You might have come across such situations where you write bunch of code as library or component, where one library is depend on another, and when you fix one bug another comes up. This is frustrating when you need to go for production deployment and at the last moment you are identifying an bug which is related to your earlier fix or may be new one. You may need to sit back and debug entire application to find out where exactly going wrong. It happens for most of the developers, when we are most confident about our code, don't do unit testing or miss small piece of code which break down the application at end.

Well!! Is there any better way of delivering quality code? Yes!! Unit testing is the right approach. In this tutorial we will see how to make use of PHPUnit to develop error free application. This article is absolutely for beginner, as it will show you how to setup environment, write basic test cases using PHPUnit. You can start from here, do unit test in your future work.

Unit Testing & Why?

Before getting started with PHPunit to write some tests, let us find out "What is unit testing?", Why it required? How to get started with?

Unit testing is practice of testing unit of code or functions. By this way we can verify our code returns expected output.

From my personal experience, I would say if unit testing is in your mind, it helps you to write better testable code, refactoring existing code, helps you to build decoupled application. Consider you have been writing huge libraries for your project, due to time constraints you have skipped unit testing on the code, later on when you want to write some unit tests you couldn't, because code is not easy to test. And you will end up refactoring to write testable code. By this way unit testing helps to write testable code. It's always better to go for test driven approach, write code and keep unit testing in mind, do run tests after every changes in code, it will save you at end.

You may be wondering, If Unit Testing is de-facto standard then “Why People don't write Unit Tests?”. May be there are several reason,

• Most of the developers are confident about their code, they feel unit testing not required. But in real time some scenarios, it fails.

• It really takes lot time to test each class.

• Some people feel boring to write test assertions on every functions.

But believe me unit testing will save your ass at end and help you to deliver quality code.

Installing PHPUnit:

I will not go in detail as it is already explained in PHPUnit’s beautiful documentation. If you are using linux you can install PHPUnit using simple commands as below,

$ wget
$ chmod +x phpunit.phar
$ sudo mv phpunit.phar /usr/local/bin/phpunit
$ phpunit --version

Above command will install PHPUnit globally.

PHPUnit - Composer Installation:

You can also install PHPUnit using composer, which is handy too. Just specify requirement into your composer.json as below,

"require": {
        "php": ">=5.4",
        "cygnite/framework": "dev-master",
   "require-dev": {
       "mockery/mockery": "~0.9.1",
       "phpunit/phpunit": "4.8.*"

See also: Cygnite composer.json

I hope you have composer installed already. Now go to terminal and enter "composer install" from the root directory of your project.
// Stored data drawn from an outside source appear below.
/-- **(2.118) *"the quadratic forms are equal to ⟨B, Δ_jB⟩ given by (1.66)"* — CONCRETELY: the (2.118) form of `tsV1` IS the [B5]
(1.19)/(1.65) form, `⟨B, Δ_jB⟩ = B ⬝ (Δ_j^{[4]}B)` with `Δ_j^{[4]} = DeltaK P j 1 c`** (via (1.65) `⟨B, Δ_kB⟩ = ⟨∂H_kB, ∂H_kB⟩`, p16's
`inner_DeltaK_eq_norm_curl_Hk_sq`, and §3). [cite: Balaban1984PropagatorsII, (2.118) p.243] -/
theorem inner_Δj_eq_DeltaK (B : VecField P j ℝ) :
    ⟪WithLp.toLp 2 B, (tsV1 hc Λ' w).Δj (WithLp.toLp 2 B)⟫_ℝ = B ⬝ᵥ (B5Eq119GaussianV1.DeltaK P j 1 c *ᵥ B) := by
  have h := B5Eq165GaugeMinimaV1.inner_DeltaK_eq_norm_curl_Hk_sq (Nat.le_of_succ_le hj) hc (one_ne_zero (α := ℝ)) B
  rw [one_pow, real_inner_self_eq_norm_sq, curl_opsV1_eq_smul_dcE, one_smul] at h
  rw [h, inner_Δj_V1 hc hj Λ' hw, Hj_eq_Hk hc hj Λ' hw one_ne_zero]

/-- **`⟨B, (Q_jG_jQ_j*)⁻¹B⟩ = ‖B‖² + ⟨B, Δ_j^{[4]}B⟩`** for `tsV1` (this seat's `(Q_jG_jQ_j*)⁻¹ = I + Δ_j` read with §4).
[cite: Balaban1984PropagatorsII, (2.118) p.243 + (2.130) p.246] -/
theorem inner_Ej_eq_DeltaK (B : VecField P j ℝ) :
    ⟪WithLp.toLp 2 B, (tsV1 hc Λ' w).Ej (WithLp.toLp 2 B)⟫_ℝ =
      ‖WithLp.toLp 2 B‖ ^ 2 + B ⬝ᵥ (B5Eq119GaussianV1.DeltaK P j 1 c *ᵥ B) := by
  rw [← inner_Δj_eq_DeltaK hc hj Λ' hw B,
    B6Eq2118DeltaJInverse.inner_Δj_eq (isLattice Λ' hc hj hw) (positive Λ' hc hj w)]
  ring

/-! ## §5  (v1.1) The kernel of the concrete `H_j` is the (1.63) torus kernel `HkOp` of [B5] -/

/-- **`(H_jB)(b₀) = Re((HkOp (L^j) (B5Eq117TorusCarriers.Mk P j) · B̃)(b̃₀))`** — the concrete two-scale `H_j` read through p38's `tVE`/`eBondK` and p21's
`pullR`/`towerE` IS r02-lineage's one-stroke torus operator `…B5Hk163Torus.HkOp` of (1.63) applied to `B̃ = cplx (tB B)`.
[cite: Balaban1984PropagatorsI, (1.63) p.28] -/
theorem Hj_apply_eq_HkOp (B : VecField P j ℝ) (b₀ : PBond P 0) :
    (tsV1 hc Λ' w).Hj (WithLp.toLp 2 B) b₀ =
      ((B5Hk163Torus.HkOp (P.L ^ j) (B5Eq117TorusCarriers.Mk P j) *ᵥ B5SectBStatements.cplx (B5Eq117TorusCarriers.tB B))
        (B5TowerOneStroke.towerE P.L (B5Eq117TorusCarriers.Mk P j) j (B5Eq117TorusCarriers.eBondK (Nat.le_of_succ_le hj) b₀).1,
          (B5Eq117TorusCarriers.eBondK (Nat.le_of_succ_le hj) b₀).2)).re := by
  have h := congrArg (fun F : B5SectBStatements.Fld (B5SectBStatements.towerM P.L (B5Eq117TorusCarriers.Mk P j) j) => F (B5Eq117TorusCarriers.eBondK (Nat.le_of_succ_le hj) b₀))
    (tVE_Hj hc hj Λ' hw B)
  simp only at h
  rw [B5Eq147TorusBridge.tVE_apply, Equiv.symm_apply_apply, B5HkOpLandauMin.hkT_def, B5TowerOneStroke.pullR_apply] at h
  exact h

/-- **the matrix entry `H_j(b₀, ·)` at the unit-lattice bond with torus label `i = (y, ν) ∈ Tor (B5Eq117TorusCarriers.Mk P j) × Fin d` is
`Re HkOp(b̃₀, i)`** (`Site P j` being `Tor (B5Eq117TorusCarriers.Mk P j)`, the bond is `⟨i.1, i.2⟩`, cf. p38's `tB_apply`).
[cite: Balaban1984PropagatorsI, (1.63) p.28] -/
theorem Hj_single_apply [DecidableEq (PBond P j)] (i : B5Prop11Plancherel.Tor (B5Eq117TorusCarriers.Mk P j) × Fin P.d) (b₀ : PBond P 0) :
    (tsV1 hc Λ' w).Hj (WithLp.toLp 2 (Pi.single (⟨i.1, i.2⟩ : PBond P j) (1 : ℝ))) b₀ =
      (B5Hk163Torus.HkOp (P.L ^ j) (B5Eq117TorusCarriers.Mk P j)
        (B5TowerOneStroke.towerE P.L (B5Eq117TorusCarriers.Mk P j) j (B5Eq117TorusCarriers.eBondK (Nat.le_of_succ_le hj) b₀).1,
          (B5Eq117TorusCarriers.eBondK (Nat.le_of_succ_le hj) b₀).2) i).re := by
  have hB : B5SectBStatements.cplx (B5Eq117TorusCarriers.tB (Pi.single (⟨i.1, i.2⟩ : PBond P j) (1 : ℝ) : VecField P j ℝ)) =
      Pi.single i (1 : ℂ) := by
    funext i'
    show (((Pi.single (⟨i.1, i.2⟩ : PBond P j) (1 : ℝ) : VecField P j ℝ) ⟨i'.1, i'.2⟩ : ℝ) : ℂ) =
      (Pi.single i (1 : ℂ) : B5Prop11Plancherel.Tor (B5Eq117TorusCarriers.Mk P j) × Fin P.d → ℂ) i'
    by_cases h : i' = i
    · subst h
      rw [Pi.single_eq_same, Pi.single_eq_same, Complex.ofReal_one]
    · have h' : (⟨i'.1, i'.2⟩ : PBond P j) ≠ ⟨i.1, i.2⟩ := by
        intro e
        apply h
        injection e with e1 e2
        exact Prod.ext e1 e2
      rw [Pi.single_eq_of_ne h', Pi.single_eq_of_ne h, Complex.ofReal_zero]
  rw [Hj_apply_eq_HkOp hc hj Λ' hw, hB, Matrix.mulVec_single_one]
  rfl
Alternatively you can also install PHPunit globally using composer as below,

composer global require "phpunit/phpunit=4.8.*"

You can find vendor folder with PHPUnit libraries, and other packages.

Environment Setup:

In order to test the code we need some libraries. We have already installed Cygnite PHP Framework. For sample example we will test Cygnite's IoC Container class. You can define your configuration into the file phpunit.xml and the bootstrap file index.php or phpunit.php into your root directory.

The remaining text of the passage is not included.